The two images are from ChemCam's Remote Micro-Imager. Each covers an area just over an inch wide (scale bars are in millimeters) in veins at the Garden City site on lower Mount Sharp. The overlay charts show comparisons of potassium (blue) and iron (red) in the mineral veins' compositions determined by reading the spectra of light induced by zapping points in each area with ChemCam's laser.

Mineral veins such as these form where fluids move through fractured rocks, depositing minerals in the fractures and affecting chemistry of the surrounding rock. The thin layer of dark fracture-filling material in the image on the right contains much more potassium than the other local material on the left, indicating either different fluid compositions or local variations in the rock.

The image on the left was taken on April 4, 2015, during the 946th Martian day, or sol, of Curiosity's work on Mars. The image on the right was taken on Sol 936, on March 25, 2015.

A broader view of the prominent mineral veins at Garden City is at PIA19161.
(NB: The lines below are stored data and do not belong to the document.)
/-!
# Birth skeleton for crux stmt-Langlands-18269
`Summit.Langlands.Langlands.Theses.TameTypeSwitch.TameTypedWitness` — line `birth`

Route `route-Langlands-TameTypeSwitch` (`closes (hW : TameTypedWitness) (hL : TypedWitnessFLLifting)
(hJ : SectorComplement) (hA : Assembly) : Langlands`; this crux is `hW`, rank 2, "THE DOOR").

THE CRUX: for `K` CM, `K^{av}/K` finite, `n ≥ 2`, a bound `B`, a prime `ℓ > n²` with `2B + 2 < ℓ`
unramified in `K`, `ι : ℚ̄_ℓ ≃ ℂ`, `r : Γ_K → GL_n(ℚ̄_ℓ)` a.e. unramified, crystalline at every `v ∣ ℓ`
(THE pinned datum `fontainePstAdicCompletion v ℓ hv`) with REGULAR labelled Hodge–Tate weights in `[0,B]`,
and a residual representation `τ` (absolutely irreducible, decomposed generic, absolutely irreducible and
enormous on `Γ_{K(ζ_ℓ)}`, scalar somewhere off it), there are a finite Galois CM `K'/K`, linearly
disjoint from `K^{av}`, with `ℓ` unramified in `K'`, the transported analytic hypotheses for `r|_{Γ_{K'}}`,
a residual representation `τ'` of `r|_{Γ_{K'}}` with the same four residual properties, and a TYPED
WITNESS: a weight-`0` cuspidal `π` of `GL_n(𝔸_{K'})` with a non-zero `K(𝔫·ℓ)`-fixed vector (`𝔫` prime to
`ℓ`; depth zero above `ℓ`) and a framed `r₀` with the Satake–Frobenius property of `r_ι(π)` reducing to `τ'`.

## The cut (three stubs, all load-bearing; composition kernel-checked)

The crux is cut along the seams separating its ARITHMETIC content from Galois / `p`-adic-Hodge
bookkeeping — the pattern that survived triage on the sibling crux `StickelbergerDial.UnramifiedFermatWitness`
(line `Sketch`), adapted to the two features that are NEW here: the witness is TYPED (depth-zero level at
`ℓ`, not unramified) and the weights are an arbitrary regular multiset in `[0,B]` VARYING WITH THE LABEL
(so the uniform-`S` base change `LabelledHodgeTateWeightsBaseChange` does not suffice: the label-by-label
fact is needed).

* `stub_tameTypedResidualAutomorphy` (S1, XL — THE DOOR PROPER, said openly): under the crux's hypotheses on
  `(K, K^{av}, n, B, ℓ, ι, r, τ)` MINUS the three `Γ_{K(ζ_ℓ)}`-clauses and a.e.-unramifiedness (not used by a
  potential-automorphy argument) and for ANY second finite extension `L/K` to avoid, there is a finite Galois
  CM `K'/K`, linearly disjoint from `K^{av}` and from `L`, with `ℓ` unramified in `K'`, over which
  `τ' := τ ∘ res_{K'/K}` is decomposed generic and RESIDUALLY AUTOMORPHIC BY A TYPED WEIGHT-ZERO WITNESS:
  `hcpt'`, a weight-`0` cuspidal `π`, a framed `r₀` with the Satake–Frobenius property of `r_ι(π)` at every
  place above every rational `q ≠ ℓ` above which `π` is unramified, `r₀` residually `τ'`, and a non-zero
  `K(𝔫·ℓ)`-fixed vector of `π` modulo `W'`, `𝔫` prime to `ℓ`.  Its conclusion does not mention `r` and
  carries none of the seven transported clauses of the crux.  Paper route (route header, § Mechanism):
  a digit lemma placing the Fontaine–Laffaille exponents of `τ|_{G_{K_v}}` (`v ∣ ℓ`, `K_v/ℚ_ℓ` unramified,
  `2B+2 < ℓ`) among the mod-`ℓ` fibres of a descended non-self-dual hypergeometric local system of level
  `N ∣ ℓ^f − 1` at TAME points over an UNRAMIFIED extension of `K_v` (Katz ESDE Ch. 8; Beukers–Cohen–Mellit
  finite hypergeometric traces), big mod-`ℓ` and mod-`ℓ'` monodromy (Katz ESDE 8.11; Guralnick–Harris–Katz),
  Moret-Bailly with the places above `ℓ` prescribed unramified and `K'` kept CM and linearly disjoint from
  `K^{av}·L` (BLGGT Prop. 3.1.1; BCGNT arXiv:2309.15880 Prop. 4.5.1), decomposed genericity of `τ|_{Γ_{K'}}`
  by linear disjointness over `ℚ` (ACC+ Lemma 7.1.7 = arXiv:1812.09999 Lemma 136), automorphy of the fibre
  by Qian's `ℓ'`-switch (Qian Thm. 1.4) and the depth-zero level at `w ∣ ℓ` from the tame type of the
  `ℓ'`-adic realisation by local–global compatibility at `w ∤ ℓ'` (Varma) — none of these engines is in the
  tree (no Moret-Bailly, no hypergeometric sheaves, no compatible system of a motive, no `r_ι(π)`).
  Why it might fail = the crux's: mod-`ℓ` monodromy of level-`N` (`N > ℓ`) sheaves too small for the
  twisted moduli space to be geometrically irreducible; non-semisimple `τ|_{G_{K_v}}` unreachable by tame points.
* `stub_crystallineBaseChange` (S2, M — LOCAL `p`-adic Hodge theory): literally the accepted unproved named
  fact `Literature.NumberTheory.PAdicHodge.CrystallineBaseChange` (crystallinity for THE pinned data
  `fontainePst` is insensitive to a continuous finite extension of the `ℓ`-adic base; Fontaine Exp. VIII
  §2.3.7; blocked on definition item `defn-FontainePstWeilDeligneData`: the Weil–Deligne half of the pin).
* `stub_labelledWeightsBaseChangeLabelwise` (S3, M — LOCAL, label by label): literally the accepted unproved
  named fact `Literature.NumberTheory.PAdicHodge.LabelledHodgeTateWeightsBaseChangeLabelwise`
  (`HT_{τ''}(ρ|_{Γ_L}) = HT_{τ''|_K}(ρ)`, Brinon–Conrad Prop. 6.3.8; Patrikis §2.7.1).  Since
  `DeRhamBaseChange_holds` (the `Γ`-equivariant `ℚ_ℓ`-linear `B_dR(K) ≃ B_dR(L)`, `exists_fracBdR_ringEquiv`)
  landed, what is missing is the FILTERED comparison and the label splitting `L ⊗_K D_{τ'} = ⊕ D_{τ''}`.

PROVED HERE (not stubs): `adicCompletionOfLiesOver_algebraMap_pinned` (the local base-change map
`K_v → K'_w` intertwines the pinned `ℚ_ℓ`-structures: both are the unique continuous ones,
`fontainePstAdicCompletion_algebra_eq_adicCompletionPadicAlgebra`, `eq_algebraMap_adicCompletionPadicAlgebra`);
`labelledWeights_restrictField_of_labelwise` (ANY property of the labelled multisets holding at every label
of every `v ∣ ℓ` holds at every label of every `w ∣ ℓ` after restriction to `Γ_{K'}` — from S3 through the
accepted global plumbing `labelledHodgeTateWeightsAt_restrictField_eq_comp_of_liesOver`, the restricted label
being made a `ℚ_ℓ`-algebra map by the previous lemma); and the composition
`TameTypedWitness_of : S1 → S2 → S3 → TameTypedWitness` — control field `L` from the LANDED sibling theorem
`Summit.Langlands.Langlands.Theorems.UnramifiedFermatWitness.stub_residualBundle_restrictField` (p159413:
the residual bundle — residual representation of `r|_{Γ_{K'}}`, absolute irreducibility, the two
`Γ_{K'(ζ_ℓ)}`-clauses and the scalar element — transports to `τ ∘ res` for every `K'` linearly disjoint from
`L`), the field `K'` and the typed witness from S1 (avoiding `K^{av}` and `L`), a.e.-unramifiedness by the
accepted `FramedGaloisRep.eventually_isUnramifiedAt_restrictField`, crystallinity by S2 through the accepted
`isCrystallineFramed_toLocal_restrictField`, and the regular-in-`[0,B]` weights by S3 through
`labelledWeights_restrictField_of_labelwise`.  The conclusion is the route decl BY NAME.

Disproof used: none exists for this crux (no `Cruxes/TameTypedWitness/` directory at registration time);
the sibling's Disproof verdict ("`K' = K` reduces the door to Serre-type residual automorphy over `K` itself")
is NOT used as a cut here — it would register the generalised Serre conjecture as the stub (costume for a
registrar); S1 keeps the field extension, which is where the tame mechanism earns `ℓ`-unramifiedness.
Dead lines avoided: the `V`-split formulation of the door (Moret-Bailly cannot split externally given
primes while realising local conditions at them) and "decomposed genericity transports along any `K'`
linearly disjoint from a control field" (false: needs disjointness over `ℚ`, ACC+ Lemma 136) — S1 delivers
decomposed genericity of `τ ∘ res` itself, as the printed Moret-Bailly step does.
`ledger negatives --problem Langlands`: no stub restates a typed refutation.
-/

set_option linter.dupNamespace false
ChemCam is one of 10 instruments in Curiosity's science payload. The U.S. Department of Energy's Los Alamos National Laboratory, in Los Alamos, New Mexico, developed ChemCam in partnership with scientists and engineers funded by the French national space agency (CNES), the University of Toulouse and the French national research agency (CNRS). More information about ChemCam is available at http://www.msl-chemcam.com.

More information about Curiosity is online at http://www.nasa.gov/msl and http://mars.jpl.nasa.gov/msl/.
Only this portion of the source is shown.